Versioned Security Configuration Management

[divyanshi-0402]

Description

Implementing a comprehensive versioning system for the OpenSearch security index. This system will enable rollback and roll-forward capabilities, provide a history of changes, and allow administrators to easily view and select specific configurations from the past.

New System Index: Introduce a dedicated system index named .opendistro_security_config_versions to store versioned security configurations.

Versioning Mechanism:

• Generate a new version (e.g., v1, v2, v3) for each change in the security index.
• Store the complete security configuration for each version in the new system index.
• Have retention policy to purge old versions

Updated Security Config Update Flow: Modify the existing security configuration update process to

• Create a new version entry in the .opendistro_security_config_versions index
• Store the full configuration snapshot for each version

Index status with 10 security config versions :

green open .opendistro_security_config_versions 4Hvxs5KOST6gN2YtFNHlZg 1 0 1 0 60.1kb 60.1kb

Index Structure :

{
  "_index": ".opendistro_security_config_versions",
  "_id": "opendistro_security_config_versions",
  "_version": 1,
  "_seq_no": 0,
  "_primary_term": 1,
  "found": true,
  "_source": {
    "versions": [
      {
        "version_id": "v1",
        "timestamp": "2025-05-22T08:46:11.887620466Z",
        "modified_by": "system",
        "security_configs": {
          "rolesmapping": {
            "lastUpdated": "2025-05-22T08:46:11.887620466Z",
            "configData": {
              "all_access": {
                "hosts": [],
                "users": [],
                "reserved": false,
                "hidden": false,
                "backend_roles": ["admin"],
                "and_backend_roles": [],
                "description": "Maps admin to all_access"
              },
              "kibana_server": {
                "hosts": [],
                "users": ["kibanaserver"],
                "reserved": true,
                "hidden": false,
                "backend_roles": [],
                "and_backend_roles": []
              }
              ... 
            }
          },
          ...
        }
      },
      ...
    ]
  }
}

Issues Resolved

Related to #5093

Testing

Manual Testing :

• No version update in case of no change in security configurations

 Index request for .opendistro_security_config_versions
 Index .opendistro_security_config_versions already exists
 Version index already exists, skipping initialization.
 Node started, try to initialize it. Wait for at least yellow cluster state....
 No changes detected in security configuration.
 No changes detected in security configuration. Skipping version update.

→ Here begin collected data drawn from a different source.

import Mathlib
import Summits.Ventures.PercRepro2.Defs
import Summits.Ventures.PercRepro2.Independence
import Summits.Ventures.PercRepro2.Harris
import Summits.Ventures.PercRepro2.Graph
import Summits.Ventures.PercRepro2.Exploration
import Summits.Ventures.PercRepro2.Events
import Summits.Ventures.PercRepro2.FourFunctions
import Summits.Ventures.PercRepro2.Induced
import Summits.Ventures.PercRepro2.Frontier
import Summits.Ventures.PercRepro2.ObsIndependence
import Summits.Ventures.PercRepro2.BHK
import Summits.Ventures.PercRepro2.BHKEvents
import Summits.Ventures.PercRepro2.MultiSource
import Summits.Ventures.PercRepro2.OrderPreservation
import Summits.Ventures.PercRepro2.SeedSet
import Summits.Ventures.PercRepro2.MultiSourceFun

/-!
# Cross-cluster negative correlation for a seed set; the three-root inequalities
(blind cell PercRepro2, typer-1)

For a seed set `T`, a vertex `t` and up-sets `𝓤`, `𝓥` of vertex sets:

  `P(C(T) ∈ 𝓤, C(t) ∈ 𝓥, t ∉ C(T)) · P(t ∉ C(T)) ≤ P(C(T) ∈ 𝓤, t ∉ C(T)) · P(C(t) ∈ 𝓥, t ∉ C(T))`

(`bhk_cross_clusterT`) — p1's `bhk_cross_cluster` with the root replaced by the seed set.  Proof:
the tower identity `prob_clusterSetIn_inter_eq_expect` (explore `C(T)`; on `{t ∉ C(T)}` the cluster
of `t` lives in `G ∖ C(T)`, so `P(C(T) ∈ 𝓤, C(t) ∈ 𝓥, t ∉ C(T)) = E[1_𝓤(C(T)) · g(C(T)) · 1{t ∉ C(T)}]`
with the antitone `g(W) = P(C(t) ∈ 𝓥 in G ∖ W)` = p1's `delClusterProb`), then the functional
multi-source BHK (`bhk_multi`, `X = Y = {t}`) for `F₁ = 1_𝓤`, `F₂ = 1 − g`.

Corollaries (the lead's three-root inequalities, `proofs/LEAD-PROOFSHAPES.md` §8.9 ADDENDUM 9 (3)):
**NC13′** `P(o ∈ C(a₁) ∪ C(a₃), b ↔ a₂, a₂ ∉ C(a₁) ∪ C(a₃)) · P(a₂ ∉ …) ≤ P(o ∈ …, a₂ ∉ …) · P(b ↔ a₂, a₂ ∉ …)`
(`nc_three_root`, `T = {a₁, a₃}`) and **NC12′** (`nc_three_root'`, `T = {a₁, a₂}`, root `a₃`).
-/

namespace Summit.Ventures.PercRepro2

section SeedEvents

variable {V : Type*} {E : Type*}

/-- `{C(T) ∈ 𝓤}`: the union cluster of the seed set `T` belongs to the family `𝓤`. -/
def clusterSetInEvent (ends : E → Sym2 V) (T : Finset V) (𝓤 : Set (Set V)) : Set (Config E) :=
  {ω | clusterSet ends ω T ∈ 𝓤}

/-- Membership in `clusterSetInEvent`. -/
@[simp] lemma mem_clusterSetInEvent {ends : E → Sym2 V} {T : Finset V} {𝓤 : Set (Set V)}
    {ω : Config E} : ω ∈ clusterSetInEvent ends T 𝓤 ↔ clusterSet ends ω T ∈ 𝓤 := Iff.rfl

/-- For an up-set `𝓤`, `{C(T) ∈ 𝓤}` is increasing. -/
lemma isUpperSet_clusterSetInEvent (ends : E → Sym2 V) (T : Finset V) {𝓤 : Set (Set V)}
    (h𝓤 : IsUpperSet 𝓤) : IsUpperSet (clusterSetInEvent ends T 𝓤) :=
  fun _ _ h hω => h𝓤 (clusterSet_mono h T) hω

/-- `{x ∈ C(T)}` is `{C(T) ∈ {W | x ∈ W}}`. -/
lemma memClusterSetEvent_eq_clusterSetInEvent (ends : E → Sym2 V) (T : Finset V) (x : V) :
    memClusterSetEvent ends T x = clusterSetInEvent ends T {W | x ∈ W} := rfl

/-- `{t ∉ C(T)}` is the avoidance event `avoidAllT ends T {t}`. -/
lemma mem_avoidAllT_singleton {ends : E → Sym2 V} {T : Finset V} {t : V} {ω : Config E} :
    ω ∈ avoidAllT ends T {t} ↔ t ∉ clusterSet ends ω T := by
  simp [avoidAllT, mem_clusterSet]

/-- On `{t ∉ C(T)}`, the cluster of `t` is its cluster in `G ∖ C(T)`. -/
lemma cluster_delConfig_clusterSet {ends : E → Sym2 V} {ω : Config E} {T : Finset V} {t : V}
    (ht : t ∉ clusterSet ends ω T) :
    cluster ends (delConfig ends (clusterSet ends ω T) ω) t = cluster ends ω t := by
  classical
  rw [delConfig_eq_restrict]
  ext w
  simp only [mem_cluster]
  exact conn_restrict_iff_of_clusterSet_eq rfl ht

end SeedEvents

section CrossT

variable {V : Type*} {E : Type*} [Fintype E] [DecidableEq E] [Fintype V] [DecidableEq V]
  {R : Type*} [CommRing R] [LinearOrder R] [IsStrictOrderedRing R]

omit [DecidableEq V] [LinearOrder R] [IsStrictOrderedRing R] in
/-- **Exploring the cluster of the seed set `T`**: for families `𝓤, 𝓥` of vertex sets,
`P(C(T) ∈ 𝓤, C(t) ∈ 𝓥, t ∉ C(T)) = E[1_𝓤(C(T)) · g(C(T)) · 1{t ∉ C(T)}]` with
`g = delClusterProb p ends t 𝓥`. -/
theorem prob_clusterSetIn_inter_eq_expect (p : E → R) (ends : E → Sym2 V) (T : Finset V) (t : V)
    (𝓤 𝓥 : Set (Set V)) :
    prob p (clusterSetInEvent ends T 𝓤 ∩ clusterInEvent ends t 𝓥 ∩ avoidAllT ends T {t}) =
      expect p (fun ω => 𝓤.indicator 1 (clusterSet ends ω T) *
        delClusterProb p ends t 𝓥 (clusterSet ends ω T) * (avoidAllT ends T {t}).indicator 1 ω) := by
  classical
  let c : Set V → R := fun W => 𝓤.indicator 1 W * ({W' : Set V | t ∉ W'}.indicator 1 W)
  let D : Set V → Config E → R := fun W =>
    ({ω | cluster ends (delConfig ends W ω) t ∈ 𝓥} : Set (Config E)).indicator 1
  let Φ : Set V → Config E → R := fun W ω => c W * D W ω
  have hΦ : ∀ W, DependsOn (Φ W) (touches ends W)ᶜ := by
    intro W ω ω' h
    simp only [Φ, D]
    congr 1
    refine dependsOn_indicator (R := R) (fun ω ω' h => ?_) h
    show (cluster ends (delConfig ends W ω) t ∈ 𝓥) = (cluster ends (delConfig ends W ω') t ∈ 𝓥)
    rw [delConfig_congr h]
  have hS : ∀ W : Set V, DependsOn (· ∈ {ω | clusterSet ends ω T = W}) (touches ends W) :=
    fun W => dependsOn_clusterSetEvent ends T W
  have hdisj : ∀ W : Set V, Disjoint (touches ends W) (touches ends W)ᶜ :=
    fun W => disjoint_compl_right
  -- pointwise: the indicator of the event is `Φ (C(T) ω) ω`
  have hpt : ∀ ω, (clusterSetInEvent ends T 𝓤 ∩ clusterInEvent ends t 𝓥 ∩
      avoidAllT ends T {t}).indicator (1 : Config E → R) ω = Φ (clusterSet ends ω T) ω := by
    intro ω
    simp only [Φ, c, D]
    by_cases hst : t ∈ clusterSet ends ω T
    · have h1 : ω ∉ clusterSetInEvent ends T 𝓤 ∩ clusterInEvent ends t 𝓥 ∩ avoidAllT ends T {t} :=
        fun h => mem_avoidAllT_singleton.1 h.2 hst
      rw [Set.indicator_of_notMem h1,
        Set.indicator_of_notMem
          (show clusterSet ends ω T ∉ {W' : Set V | t ∉ W'} from fun h => h hst)]
      simp
    · have e := cluster_delConfig_clusterSet (ends := ends) (ω := ω) (T := T) hst
      have hmem : ω ∈ {ω' | cluster ends (delConfig ends (clusterSet ends ω T) ω') t ∈ 𝓥} ↔
          cluster ends ω t ∈ 𝓥 := by
        rw [Set.mem_setOf_eq, e]
      have hav : ω ∈ avoidAllT ends T {t} := mem_avoidAllT_singleton.2 hst
      rw [Set.indicator_of_mem (show clusterSet ends ω T ∈ {W' : Set V | t ∉ W'} from hst)]
      by_cases h𝓤 : clusterSet ends ω T ∈ 𝓤
      · rw [Set.indicator_of_mem h𝓤]
        by_cases h𝓥 : cluster ends ω t ∈ 𝓥
        · rw [Set.indicator_of_mem (show ω ∈ clusterSetInEvent ends T 𝓤 ∩ clusterInEvent ends t 𝓥 ∩
              avoidAllT ends T {t} from ⟨⟨h𝓤, h𝓥⟩, hav⟩), Set.indicator_of_mem (hmem.2 h𝓥)]
          simp
        · rw [Set.indicator_of_notMem (show ω ∉ clusterSetInEvent ends T 𝓤 ∩
              clusterInEvent ends t 𝓥 ∩ avoidAllT ends T {t} from fun h => h𝓥 h.1.2),
            Set.indicator_of_notMem (fun h => h𝓥 (hmem.1 h))]
          simp
      · rw [Set.indicator_of_notMem (show ω ∉ clusterSetInEvent ends T 𝓤 ∩
            clusterInEvent ends t 𝓥 ∩ avoidAllT ends T {t} from fun h => h𝓤 h.1.1),
          Set.indicator_of_notMem h𝓤]
        simp
  -- `E[Φ W] = c W · g W`
  have hΦexp : ∀ W, expect p (Φ W) = c W * delClusterProb p ends t 𝓥 W := by
    intro W
    simp only [Φ, D]
    rw [expect_const_mul, ← prob_eq_expect_indicator]
    rfl
  rw [prob_eq_expect_indicator]
  have e1 : (clusterSetInEvent ends T 𝓤 ∩ clusterInEvent ends t 𝓥 ∩
      avoidAllT ends T {t}).indicator (1 : Config E → R) = fun ω => Φ (clusterSet ends ω T) ω :=
    funext hpt
  rw [e1, expect_tower p hdisj (S := fun ω => clusterSet ends ω T) hS hΦ]
  simp only [hΦexp]
  unfold expect
  refine Finset.sum_congr rfl fun ω _ => ?_
  simp only [c]
  by_cases hst : t ∈ clusterSet ends ω T
  · rw [Set.indicator_of_notMem
        (show clusterSet ends ω T ∉ {W' : Set V | t ∉ W'} from fun h => h hst),
      Set.indicator_of_notMem (show ω ∉ avoidAllT ends T {t} from
        fun h => mem_avoidAllT_singleton.1 h hst)]
    simp
  · rw [Set.indicator_of_mem (show clusterSet ends ω T ∈ {W' : Set V | t ∉ W'} from hst),
      Set.indicator_of_mem (show ω ∈ avoidAllT ends T {t} from mem_avoidAllT_singleton.2 hst)]
    simp

/-- **Functional multi-source BHK, same avoided vertex**: for nonnegative monotone functionals
`F₁, F₂` of the union cluster `C(T)` and the avoidance `R = {t ∉ C(T)}`,
`E(F₁(C(T)) 1_R) · E(F₂(C(T)) 1_R) ≤ E((F₁F₂)(C(T)) 1_R) · P(R)`. -/
theorem bhk_multi_same (p : E → R) (hp : IsProbVec p) (ends : E → Sym2 V) (T : Finset V) (t : V)
    {F₁ F₂ : Set V → R} (hF₁ : Monotone F₁) (hF₂ : Monotone F₂) (hF₁0 : ∀ S, 0 ≤ F₁ S)
    (hF₂0 : ∀ S, 0 ≤ F₂ S) :
    expect p (fun ω => F₁ (clusterSet ends ω T) * (avoidAllT ends T {t}).indicator 1 ω) *
        expect p (fun ω => F₂ (clusterSet ends ω T) * (avoidAllT ends T {t}).indicator 1 ω) ≤
      expect p (fun ω => F₁ (clusterSet ends ω T) * F₂ (clusterSet ends ω T) *
          (avoidAllT ends T {t}).indicator 1 ω) *
        prob p (avoidAllT ends T {t}) := by
  have h := bhk_multi p hp ends T hF₁ hF₂ hF₁0 hF₂0 {t} {t}
  simpa only [Finset.inter_self, Finset.union_self, Pi.mul_apply] using h

/-- **BHK, different clusters, for a seed set** (the lead's three-root mechanism): for up-sets
`𝓤, 𝓥` of vertex sets,
`P(C(T) ∈ 𝓤, C(t) ∈ 𝓥, t ∉ C(T)) · P(t ∉ C(T)) ≤ P(C(T) ∈ 𝓤, t ∉ C(T)) · P(C(t) ∈ 𝓥, t ∉ C(T))`. -/
theorem bhk_cross_clusterT (p : E → R) (hp : IsProbVec p) (ends : E → Sym2 V) (T : Finset V)
    (t : V) {𝓤 𝓥 : Set (Set V)} (h𝓤 : IsUpperSet 𝓤) (h𝓥 : IsUpperSet 𝓥) :
    prob p (clusterSetInEvent ends T 𝓤 ∩ clusterInEvent ends t 𝓥 ∩ avoidAllT ends T {t}) *
        prob p (avoidAllT ends T {t}) ≤
      prob p (clusterSetInEvent ends T 𝓤 ∩ avoidAllT ends T {t}) *
        prob p (clusterInEvent ends t 𝓥 ∩ avoidAllT ends T {t}) := by
  classical
  set g := delClusterProb p ends t 𝓥 with hg
  have hg_anti : Antitone g := delClusterProb_anti p hp ends t h𝓥
  have hg1 : ∀ W, g W ≤ 1 := delClusterProb_le_one p hp ends t 𝓥
  -- the two tower identities
  have eUV := prob_clusterSetIn_inter_eq_expect p ends T t 𝓤 𝓥
  have eV := prob_clusterSetIn_inter_eq_expect p ends T t Set.univ 𝓥
  simp only [Set.indicator_univ, Pi.one_apply, one_mul] at eV
  have eV' : clusterSetInEvent ends T Set.univ ∩ clusterInEvent ends t 𝓥 ∩ avoidAllT ends T {t} =
      clusterInEvent ends t 𝓥 ∩ avoidAllT ends T {t} := by
    ext ω; simp [clusterSetInEvent]
  rw [eV'] at eV
  -- BHK with `F₁ = 1_𝓤`, `F₂ = 1 − g`
  have hF₁ : Monotone (𝓤.indicator (1 : Set V → R)) := by
    intro W W' h
    by_cases hW : W ∈ 𝓤
    · simp [Set.indicator_of_mem hW, Set.indicator_of_mem (h𝓤 h hW)]
    · rw [Set.indicator_of_notMem hW]
      exact Set.indicator_apply_nonneg fun _ => zero_le_one
  have hF₂ : Monotone (fun W => 1 - g W) := fun W W' h => by
    simp only
    linarith [hg_anti h]
  have hF₁0 : ∀ W, 0 ≤ 𝓤.indicator (1 : Set V → R) W :=
    fun W => Set.indicator_apply_nonneg fun _ => zero_le_one
  have hF₂0 : ∀ W, 0 ≤ 1 - g W := fun W => by linarith [hg1 W]
  have key := bhk_multi_same p hp ends T t hF₁ hF₂ hF₁0 hF₂0
  -- rewrite the four expectations
  have eU : expect p (fun ω => 𝓤.indicator 1 (clusterSet ends ω T) *
      (avoidAllT ends T {t}).indicator 1 ω) =
      prob p (clusterSetInEvent ends T 𝓤 ∩ avoidAllT ends T {t}) := by
    rw [prob_eq_expect_indicator]
    unfold expect
    refine Finset.sum_congr rfl fun ω _ => ?_
    congr 1
    rw [indicator_inter_one]
    rfl
  have eR : prob p (avoidAllT ends T {t}) =
      expect p fun ω => (avoidAllT ends T {t}).indicator 1 ω :=
    prob_eq_expect_indicator p _
  have e2 : expect p (fun ω => (1 - g (clusterSet ends ω T)) *
      (avoidAllT ends T {t}).indicator 1 ω) =
      prob p (avoidAllT ends T {t}) - prob p (clusterInEvent ends t 𝓥 ∩ avoidAllT ends T {t}) := by
    rw [eV, eR, ← expect_sub]
    congr 1
    funext ω
    simp only [Pi.sub_apply]
    ring
  have e3 : expect p (fun ω => 𝓤.indicator 1 (clusterSet ends ω T) * (1 - g (clusterSet ends ω T)) *
      (avoidAllT ends T {t}).indicator 1 ω) =
      prob p (clusterSetInEvent ends T 𝓤 ∩ avoidAllT ends T {t}) -
        prob p (clusterSetInEvent ends T 𝓤 ∩ clusterInEvent ends t 𝓥 ∩ avoidAllT ends T {t}) := by
    rw [eUV, ← eU, ← expect_sub]
    congr 1
    funext ω
    simp only [Pi.sub_apply]
    ring
  rw [eU, e2, e3] at key
  nlinarith [key]

/-- **NC13′** (LEAD-PROOFSHAPES §8.9 ADDENDUM 9 (3)(b)): with `Ũ = C(a₁) ∪ C(a₃)`,
`P(o ∈ Ũ, b ↔ a₂, a₂ ∉ Ũ) · P(a₂ ∉ Ũ) ≤ P(o ∈ Ũ, a₂ ∉ Ũ) · P(b ↔ a₂, a₂ ∉ Ũ)`. -/
theorem nc_three_root (p : E → R) (hp : IsProbVec p) (ends : E → Sym2 V) (o a₁ a₂ a₃ b : V) :
    prob p (memClusterSetEvent ends {a₁, a₃} o ∩ connEvent ends a₂ b ∩
          avoidAllT ends {a₁, a₃} {a₂}) *
        prob p (avoidAllT ends {a₁, a₃} {a₂}) ≤
      prob p (memClusterSetEvent ends {a₁, a₃} o ∩ avoidAllT ends {a₁, a₃} {a₂}) *
        prob p (connEvent ends a₂ b ∩ avoidAllT ends {a₁, a₃} {a₂}) := by
  rw [memClusterSetEvent_eq_clusterSetInEvent, connEvent_eq_clusterInEvent ends a₂ b]
  exact bhk_cross_clusterT p hp ends {a₁, a₃} a₂ (isUpperSet_mem_setOf o) (isUpperSet_mem_setOf b)

/-- **NC12′** (ADDENDUM 9 (3)(c)): the same with the roles `(a₁, a₂ | a₃)`:
`P(o ∈ C(a₁) ∪ C(a₂), b ↔ a₃, a₃ ∉ …) · P(a₃ ∉ …) ≤ P(o ∈ …, a₃ ∉ …) · P(b ↔ a₃, a₃ ∉ …)`. -/
theorem nc_three_root' (p : E → R) (hp : IsProbVec p) (ends : E → Sym2 V) (o a₁ a₂ a₃ b : V) :
    prob p (memClusterSetEvent ends {a₁, a₂} o ∩ connEvent ends a₃ b ∩
          avoidAllT ends {a₁, a₂} {a₃}) *
        prob p (avoidAllT ends {a₁, a₂} {a₃}) ≤
      prob p (memClusterSetEvent ends {a₁, a₂} o ∩ avoidAllT ends {a₁, a₂} {a₃}) *
        prob p (connEvent ends a₃ b ∩ avoidAllT ends {a₁, a₂} {a₃}) :=
  nc_three_root p hp ends o a₁ a₃ a₂ b

end CrossT

end Summit.Ventures.PercRepro2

• Version update on PUT request :

curl -XPUT https://localhost:9200/_plugins/_security/api/internalusers/testuser -u 'admin:Divvv@admin123' —insecure -H 'Content-Type: application/json' -d'
{
 "password": "Tz9$mK3pL#qR7xJ@",
 "opendistro_security_roles": [ ],
 "backend_roles": [ ],
 "attributes": { }
}
‘
{"status":"CREATED","message":"'testuser' created."}%

 Detected changes in security configuration: [{"op":"add","path":"/internalusers/testuser","value":{"attributes":{},"backend_roles":[],"hash":"$2y$12$7rQFz2qQD5rDghg7lQaLQOi1aY1wC91XbZ7HKo.Ru5unNL6dSIlyC","hidden":false,"opendistro_security_roles":[],"reserved":false,"static":false}}]
 Successfully saved version v2 to .opendistro_security_config_versions

• Version update on PATCH request :

curl -k -X PATCH 'https://localhost:9200/_plugins/_security/api/internalusers/testuser' \
 -u 'admin:Divvv@admin123' \
 -H 'Content-Type: application/json' \
 -d ‘
 [
 {
 "op": "add",
 "path": "/backend_roles",
 "value": ["admin"]
 }
 ]‘


{"status":"OK","message":"'testuser' updated."}%

 Detected changes in security configuration: [{"op":"add","path":"/internalusers/testuser/backend_roles/0","value":"admin"}]
 Successfully saved version v3 to .opendistro_security_config_versions

Check List

• New functionality includes testing
• New functionality has been documented
• New Roles/Permissions have a corresponding security dashboards plugin PR
• API changes companion pull request created
• Commits are signed per the DCO using --signoff

By submitting this pull request, I confirm that my contribution is made under the terms of the Apache 2.0 license.
For more information on following Developer Certificate of Origin and signing off your commits, please check here.

[codecov]

Codecov Report

Attention: Patch coverage is 77.31092% with 81 lines in your changes missing coverage. Please review.

Project coverage is 72.42%. Comparing base (441577b) to head (32232e6).
Report is 1 commits behind head on main.

Files with missing lines	Patch %	Lines
...ty/configuration/SecurityConfigVersionHandler.java	76.54%	31 Missing and 7 partials ⚠️
...ty/configuration/SecurityConfigVersionsLoader.java	74.07%	17 Missing and 4 partials ⚠️
...ty/configuration/SecurityConfigDiffCalculator.java	68.08%	10 Missing and 5 partials ⚠️
...y/configuration/SecurityConfigVersionDocument.java	87.50%	4 Missing and 3 partials ⚠️

Additional details and impacted files

@@            Coverage Diff             @@
##             main    #5357      +/-   ##
==========================================
+ Coverage   72.33%   72.42%   +0.08%     
==========================================
  Files         384      388       +4     
  Lines       23820    24177     +357     
  Branches     3669     3706      +37     
==========================================
+ Hits        17231    17509     +278     
- Misses       4785     4850      +65     
- Partials     1804     1818      +14     

Files with missing lines	Coverage Δ
.../opensearch/security/OpenSearchSecurityPlugin.java	84.69% <100.00%> (+0.11%)	⬆️
...ch/security/securityconf/DynamicConfigFactory.java	64.47% <100.00%> (+1.20%)	⬆️
...g/opensearch/security/support/ConfigConstants.java	95.23% <ø> (ø)
...y/configuration/SecurityConfigVersionDocument.java	87.50% <87.50%> (ø)
...ty/configuration/SecurityConfigDiffCalculator.java	68.08% <68.08%> (ø)
...ty/configuration/SecurityConfigVersionsLoader.java	74.07% <74.07%> (ø)
...ty/configuration/SecurityConfigVersionHandler.java	76.54% <76.54%> (ø)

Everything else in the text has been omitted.